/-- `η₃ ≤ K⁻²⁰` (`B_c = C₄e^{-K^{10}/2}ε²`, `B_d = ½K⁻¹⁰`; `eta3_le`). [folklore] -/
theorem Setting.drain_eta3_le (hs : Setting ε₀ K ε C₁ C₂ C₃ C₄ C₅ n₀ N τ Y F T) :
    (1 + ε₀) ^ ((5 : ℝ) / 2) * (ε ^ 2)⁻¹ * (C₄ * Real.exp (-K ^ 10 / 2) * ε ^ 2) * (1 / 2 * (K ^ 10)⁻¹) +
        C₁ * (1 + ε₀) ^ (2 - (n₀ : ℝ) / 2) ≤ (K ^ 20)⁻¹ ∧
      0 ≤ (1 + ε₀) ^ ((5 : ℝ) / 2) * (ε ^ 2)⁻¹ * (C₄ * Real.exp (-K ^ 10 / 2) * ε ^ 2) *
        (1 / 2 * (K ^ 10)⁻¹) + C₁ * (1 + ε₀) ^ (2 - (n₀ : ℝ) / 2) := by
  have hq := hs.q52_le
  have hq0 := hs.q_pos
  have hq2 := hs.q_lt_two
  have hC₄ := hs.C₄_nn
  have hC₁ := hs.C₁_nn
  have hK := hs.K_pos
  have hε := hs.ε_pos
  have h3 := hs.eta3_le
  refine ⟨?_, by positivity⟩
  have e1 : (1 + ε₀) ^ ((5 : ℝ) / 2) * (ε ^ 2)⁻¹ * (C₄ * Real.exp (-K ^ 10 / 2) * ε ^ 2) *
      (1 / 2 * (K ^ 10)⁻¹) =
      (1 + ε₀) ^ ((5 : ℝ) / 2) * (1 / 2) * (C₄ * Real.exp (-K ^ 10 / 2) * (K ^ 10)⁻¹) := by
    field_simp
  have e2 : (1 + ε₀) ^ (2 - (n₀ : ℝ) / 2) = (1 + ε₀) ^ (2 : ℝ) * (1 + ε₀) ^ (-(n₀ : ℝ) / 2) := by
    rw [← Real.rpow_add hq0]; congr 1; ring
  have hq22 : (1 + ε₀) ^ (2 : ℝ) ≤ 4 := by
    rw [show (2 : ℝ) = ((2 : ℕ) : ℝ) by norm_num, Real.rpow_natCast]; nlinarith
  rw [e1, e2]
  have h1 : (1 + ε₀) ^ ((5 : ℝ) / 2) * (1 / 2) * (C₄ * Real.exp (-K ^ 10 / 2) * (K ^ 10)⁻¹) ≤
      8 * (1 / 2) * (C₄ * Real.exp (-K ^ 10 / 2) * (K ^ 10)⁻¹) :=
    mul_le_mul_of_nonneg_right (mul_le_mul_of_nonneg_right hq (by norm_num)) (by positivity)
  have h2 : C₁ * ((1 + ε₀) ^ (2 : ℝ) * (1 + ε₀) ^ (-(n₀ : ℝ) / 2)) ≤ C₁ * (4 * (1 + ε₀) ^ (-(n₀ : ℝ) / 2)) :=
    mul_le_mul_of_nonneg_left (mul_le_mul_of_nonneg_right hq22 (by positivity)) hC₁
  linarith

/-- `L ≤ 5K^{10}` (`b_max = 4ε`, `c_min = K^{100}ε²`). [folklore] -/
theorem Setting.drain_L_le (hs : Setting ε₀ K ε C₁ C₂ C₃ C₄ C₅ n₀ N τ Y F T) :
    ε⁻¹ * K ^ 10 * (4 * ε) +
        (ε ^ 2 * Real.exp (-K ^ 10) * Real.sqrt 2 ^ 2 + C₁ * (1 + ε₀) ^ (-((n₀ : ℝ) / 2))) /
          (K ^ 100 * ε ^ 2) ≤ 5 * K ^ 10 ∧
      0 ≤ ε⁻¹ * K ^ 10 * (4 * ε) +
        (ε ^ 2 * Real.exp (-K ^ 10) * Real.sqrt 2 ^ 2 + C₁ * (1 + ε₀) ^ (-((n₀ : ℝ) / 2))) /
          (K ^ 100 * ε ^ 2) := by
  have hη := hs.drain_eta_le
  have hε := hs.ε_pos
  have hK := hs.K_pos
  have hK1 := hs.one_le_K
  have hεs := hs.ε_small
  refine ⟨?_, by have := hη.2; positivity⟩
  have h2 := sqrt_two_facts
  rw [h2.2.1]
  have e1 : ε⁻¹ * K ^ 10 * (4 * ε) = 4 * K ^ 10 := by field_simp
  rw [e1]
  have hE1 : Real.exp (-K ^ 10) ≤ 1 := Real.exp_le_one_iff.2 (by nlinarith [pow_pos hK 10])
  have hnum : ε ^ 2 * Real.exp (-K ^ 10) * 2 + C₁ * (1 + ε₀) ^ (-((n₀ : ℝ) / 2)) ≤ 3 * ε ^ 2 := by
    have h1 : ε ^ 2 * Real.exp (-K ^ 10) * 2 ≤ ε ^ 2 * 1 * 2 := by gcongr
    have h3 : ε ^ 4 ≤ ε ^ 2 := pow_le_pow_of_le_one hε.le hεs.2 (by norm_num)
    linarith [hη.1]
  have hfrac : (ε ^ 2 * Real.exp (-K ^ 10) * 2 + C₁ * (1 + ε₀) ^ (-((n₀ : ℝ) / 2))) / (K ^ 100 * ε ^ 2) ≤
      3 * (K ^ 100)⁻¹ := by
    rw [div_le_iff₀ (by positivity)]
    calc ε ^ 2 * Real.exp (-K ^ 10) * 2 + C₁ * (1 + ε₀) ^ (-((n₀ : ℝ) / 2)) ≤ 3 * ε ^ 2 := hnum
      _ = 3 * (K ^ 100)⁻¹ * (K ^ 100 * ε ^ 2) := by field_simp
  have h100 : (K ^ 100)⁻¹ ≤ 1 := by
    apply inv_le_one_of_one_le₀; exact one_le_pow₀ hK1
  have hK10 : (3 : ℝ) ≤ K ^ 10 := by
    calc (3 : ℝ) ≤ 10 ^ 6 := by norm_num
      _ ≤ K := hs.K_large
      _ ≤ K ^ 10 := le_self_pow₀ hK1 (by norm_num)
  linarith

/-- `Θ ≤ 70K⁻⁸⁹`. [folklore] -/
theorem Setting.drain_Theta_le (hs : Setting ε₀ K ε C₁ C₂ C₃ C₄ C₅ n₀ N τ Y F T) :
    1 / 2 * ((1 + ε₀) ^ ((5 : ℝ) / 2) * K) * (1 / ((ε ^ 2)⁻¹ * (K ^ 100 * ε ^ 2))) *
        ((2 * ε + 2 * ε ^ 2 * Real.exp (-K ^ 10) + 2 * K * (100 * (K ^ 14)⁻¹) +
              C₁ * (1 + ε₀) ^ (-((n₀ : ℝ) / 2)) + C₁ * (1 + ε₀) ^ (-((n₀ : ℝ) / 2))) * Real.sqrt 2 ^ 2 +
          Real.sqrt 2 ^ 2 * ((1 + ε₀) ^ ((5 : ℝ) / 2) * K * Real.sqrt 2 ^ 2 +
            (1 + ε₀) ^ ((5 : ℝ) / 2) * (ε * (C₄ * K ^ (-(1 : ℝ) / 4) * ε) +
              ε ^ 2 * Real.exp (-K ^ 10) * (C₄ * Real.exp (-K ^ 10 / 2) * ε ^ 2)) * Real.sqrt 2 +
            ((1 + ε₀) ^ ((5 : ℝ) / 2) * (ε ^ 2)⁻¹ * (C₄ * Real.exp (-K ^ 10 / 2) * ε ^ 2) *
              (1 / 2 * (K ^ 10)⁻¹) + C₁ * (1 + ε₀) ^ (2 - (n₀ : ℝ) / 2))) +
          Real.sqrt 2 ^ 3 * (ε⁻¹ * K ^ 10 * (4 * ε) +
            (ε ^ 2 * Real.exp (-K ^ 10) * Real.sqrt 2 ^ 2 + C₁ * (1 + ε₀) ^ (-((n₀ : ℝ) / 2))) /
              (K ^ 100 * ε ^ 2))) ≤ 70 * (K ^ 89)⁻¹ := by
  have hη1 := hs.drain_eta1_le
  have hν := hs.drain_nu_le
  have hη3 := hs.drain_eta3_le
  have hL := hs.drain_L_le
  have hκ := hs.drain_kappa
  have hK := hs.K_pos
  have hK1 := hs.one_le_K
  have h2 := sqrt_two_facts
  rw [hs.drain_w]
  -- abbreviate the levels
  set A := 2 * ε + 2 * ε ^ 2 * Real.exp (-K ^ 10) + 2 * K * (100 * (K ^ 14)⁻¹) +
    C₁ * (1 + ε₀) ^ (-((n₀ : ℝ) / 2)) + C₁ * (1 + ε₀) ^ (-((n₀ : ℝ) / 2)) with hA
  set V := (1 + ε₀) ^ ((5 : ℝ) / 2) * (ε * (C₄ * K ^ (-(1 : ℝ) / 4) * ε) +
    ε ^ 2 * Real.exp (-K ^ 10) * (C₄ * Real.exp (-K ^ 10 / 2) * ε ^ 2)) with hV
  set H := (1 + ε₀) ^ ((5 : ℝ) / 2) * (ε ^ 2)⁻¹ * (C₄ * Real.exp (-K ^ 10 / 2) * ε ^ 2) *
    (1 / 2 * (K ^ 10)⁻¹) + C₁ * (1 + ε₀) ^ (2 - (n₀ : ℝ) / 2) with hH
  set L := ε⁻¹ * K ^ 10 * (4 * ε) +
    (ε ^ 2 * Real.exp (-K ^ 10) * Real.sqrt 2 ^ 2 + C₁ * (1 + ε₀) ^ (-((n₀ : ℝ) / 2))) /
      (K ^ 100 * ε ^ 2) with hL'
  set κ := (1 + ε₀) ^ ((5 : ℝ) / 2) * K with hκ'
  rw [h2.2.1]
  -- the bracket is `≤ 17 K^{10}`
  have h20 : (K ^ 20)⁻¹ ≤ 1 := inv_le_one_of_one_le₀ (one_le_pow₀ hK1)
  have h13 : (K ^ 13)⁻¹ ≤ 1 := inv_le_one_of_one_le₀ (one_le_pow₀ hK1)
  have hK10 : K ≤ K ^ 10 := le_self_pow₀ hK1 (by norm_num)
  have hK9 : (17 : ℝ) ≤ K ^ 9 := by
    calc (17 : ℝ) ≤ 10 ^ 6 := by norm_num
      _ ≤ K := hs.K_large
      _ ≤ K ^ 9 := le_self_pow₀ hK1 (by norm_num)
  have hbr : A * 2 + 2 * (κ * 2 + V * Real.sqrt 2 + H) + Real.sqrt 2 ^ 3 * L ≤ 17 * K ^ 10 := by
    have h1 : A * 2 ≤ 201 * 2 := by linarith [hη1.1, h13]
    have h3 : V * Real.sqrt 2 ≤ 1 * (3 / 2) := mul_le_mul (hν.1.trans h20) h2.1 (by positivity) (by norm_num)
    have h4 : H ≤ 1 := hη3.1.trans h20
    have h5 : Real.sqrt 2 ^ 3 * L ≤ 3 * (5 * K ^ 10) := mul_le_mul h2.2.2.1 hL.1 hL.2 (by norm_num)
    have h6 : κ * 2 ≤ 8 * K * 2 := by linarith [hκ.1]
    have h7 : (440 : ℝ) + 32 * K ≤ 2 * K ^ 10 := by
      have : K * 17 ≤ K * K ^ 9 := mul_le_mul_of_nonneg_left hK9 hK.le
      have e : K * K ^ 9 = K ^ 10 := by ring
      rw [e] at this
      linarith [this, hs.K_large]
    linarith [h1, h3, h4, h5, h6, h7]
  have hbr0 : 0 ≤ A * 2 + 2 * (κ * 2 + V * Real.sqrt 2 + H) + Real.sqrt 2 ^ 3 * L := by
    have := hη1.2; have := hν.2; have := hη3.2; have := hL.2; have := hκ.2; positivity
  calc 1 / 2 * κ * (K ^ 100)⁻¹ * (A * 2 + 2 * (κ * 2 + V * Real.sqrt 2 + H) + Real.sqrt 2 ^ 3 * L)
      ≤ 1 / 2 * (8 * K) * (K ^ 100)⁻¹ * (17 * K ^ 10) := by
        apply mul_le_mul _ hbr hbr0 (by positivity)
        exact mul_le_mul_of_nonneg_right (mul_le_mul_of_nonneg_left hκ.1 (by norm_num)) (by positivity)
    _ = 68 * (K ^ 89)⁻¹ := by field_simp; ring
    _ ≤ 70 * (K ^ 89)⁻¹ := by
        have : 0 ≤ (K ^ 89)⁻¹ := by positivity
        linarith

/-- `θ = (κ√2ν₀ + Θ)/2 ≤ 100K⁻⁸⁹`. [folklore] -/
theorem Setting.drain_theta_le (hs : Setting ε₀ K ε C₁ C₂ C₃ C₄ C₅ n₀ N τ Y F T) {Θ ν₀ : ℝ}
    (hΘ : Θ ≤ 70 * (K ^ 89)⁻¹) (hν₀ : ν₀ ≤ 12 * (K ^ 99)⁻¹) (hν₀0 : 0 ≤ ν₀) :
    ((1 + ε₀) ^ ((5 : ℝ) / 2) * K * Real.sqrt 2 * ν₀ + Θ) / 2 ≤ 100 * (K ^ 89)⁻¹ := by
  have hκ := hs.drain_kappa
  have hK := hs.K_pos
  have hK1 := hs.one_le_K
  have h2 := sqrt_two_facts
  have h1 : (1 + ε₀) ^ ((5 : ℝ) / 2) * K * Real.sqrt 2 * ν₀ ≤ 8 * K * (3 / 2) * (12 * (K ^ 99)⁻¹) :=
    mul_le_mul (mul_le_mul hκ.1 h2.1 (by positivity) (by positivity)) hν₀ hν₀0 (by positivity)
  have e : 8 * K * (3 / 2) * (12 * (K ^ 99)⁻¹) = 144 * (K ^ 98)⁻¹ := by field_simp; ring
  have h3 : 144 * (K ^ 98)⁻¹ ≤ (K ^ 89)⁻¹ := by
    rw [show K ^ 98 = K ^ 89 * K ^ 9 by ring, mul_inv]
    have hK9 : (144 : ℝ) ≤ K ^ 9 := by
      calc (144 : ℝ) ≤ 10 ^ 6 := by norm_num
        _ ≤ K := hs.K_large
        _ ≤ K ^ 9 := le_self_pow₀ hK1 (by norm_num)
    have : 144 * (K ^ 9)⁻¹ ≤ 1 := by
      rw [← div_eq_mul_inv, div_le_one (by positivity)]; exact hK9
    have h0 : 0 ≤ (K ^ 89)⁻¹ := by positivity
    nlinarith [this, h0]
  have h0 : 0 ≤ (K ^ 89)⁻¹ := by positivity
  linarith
=======
- Goal of the exercise: Filter the entries above and copy only the lines that hold "theorem".

- Result:
theorem Setting.drain_eta3_le (hs : Setting ε₀ K ε C₁ C₂ C₃ C₄ C₅ n₀ N τ Y F T) :
theorem Setting.drain_L_le (hs : Setting ε₀ K ε C₁ C₂ C₃ C₄ C₅ n₀ N τ Y F T) :
theorem Setting.drain_Theta_le (hs : Setting ε₀ K ε C₁ C₂ C₃ C₄ C₅ n₀ N τ Y F T) :
theorem Setting.drain_theta_le (hs : Setting ε₀ K ε C₁ C₂ C₃ C₄ C₅ n₀ N τ Y F T) {Θ ν₀ : ℝ}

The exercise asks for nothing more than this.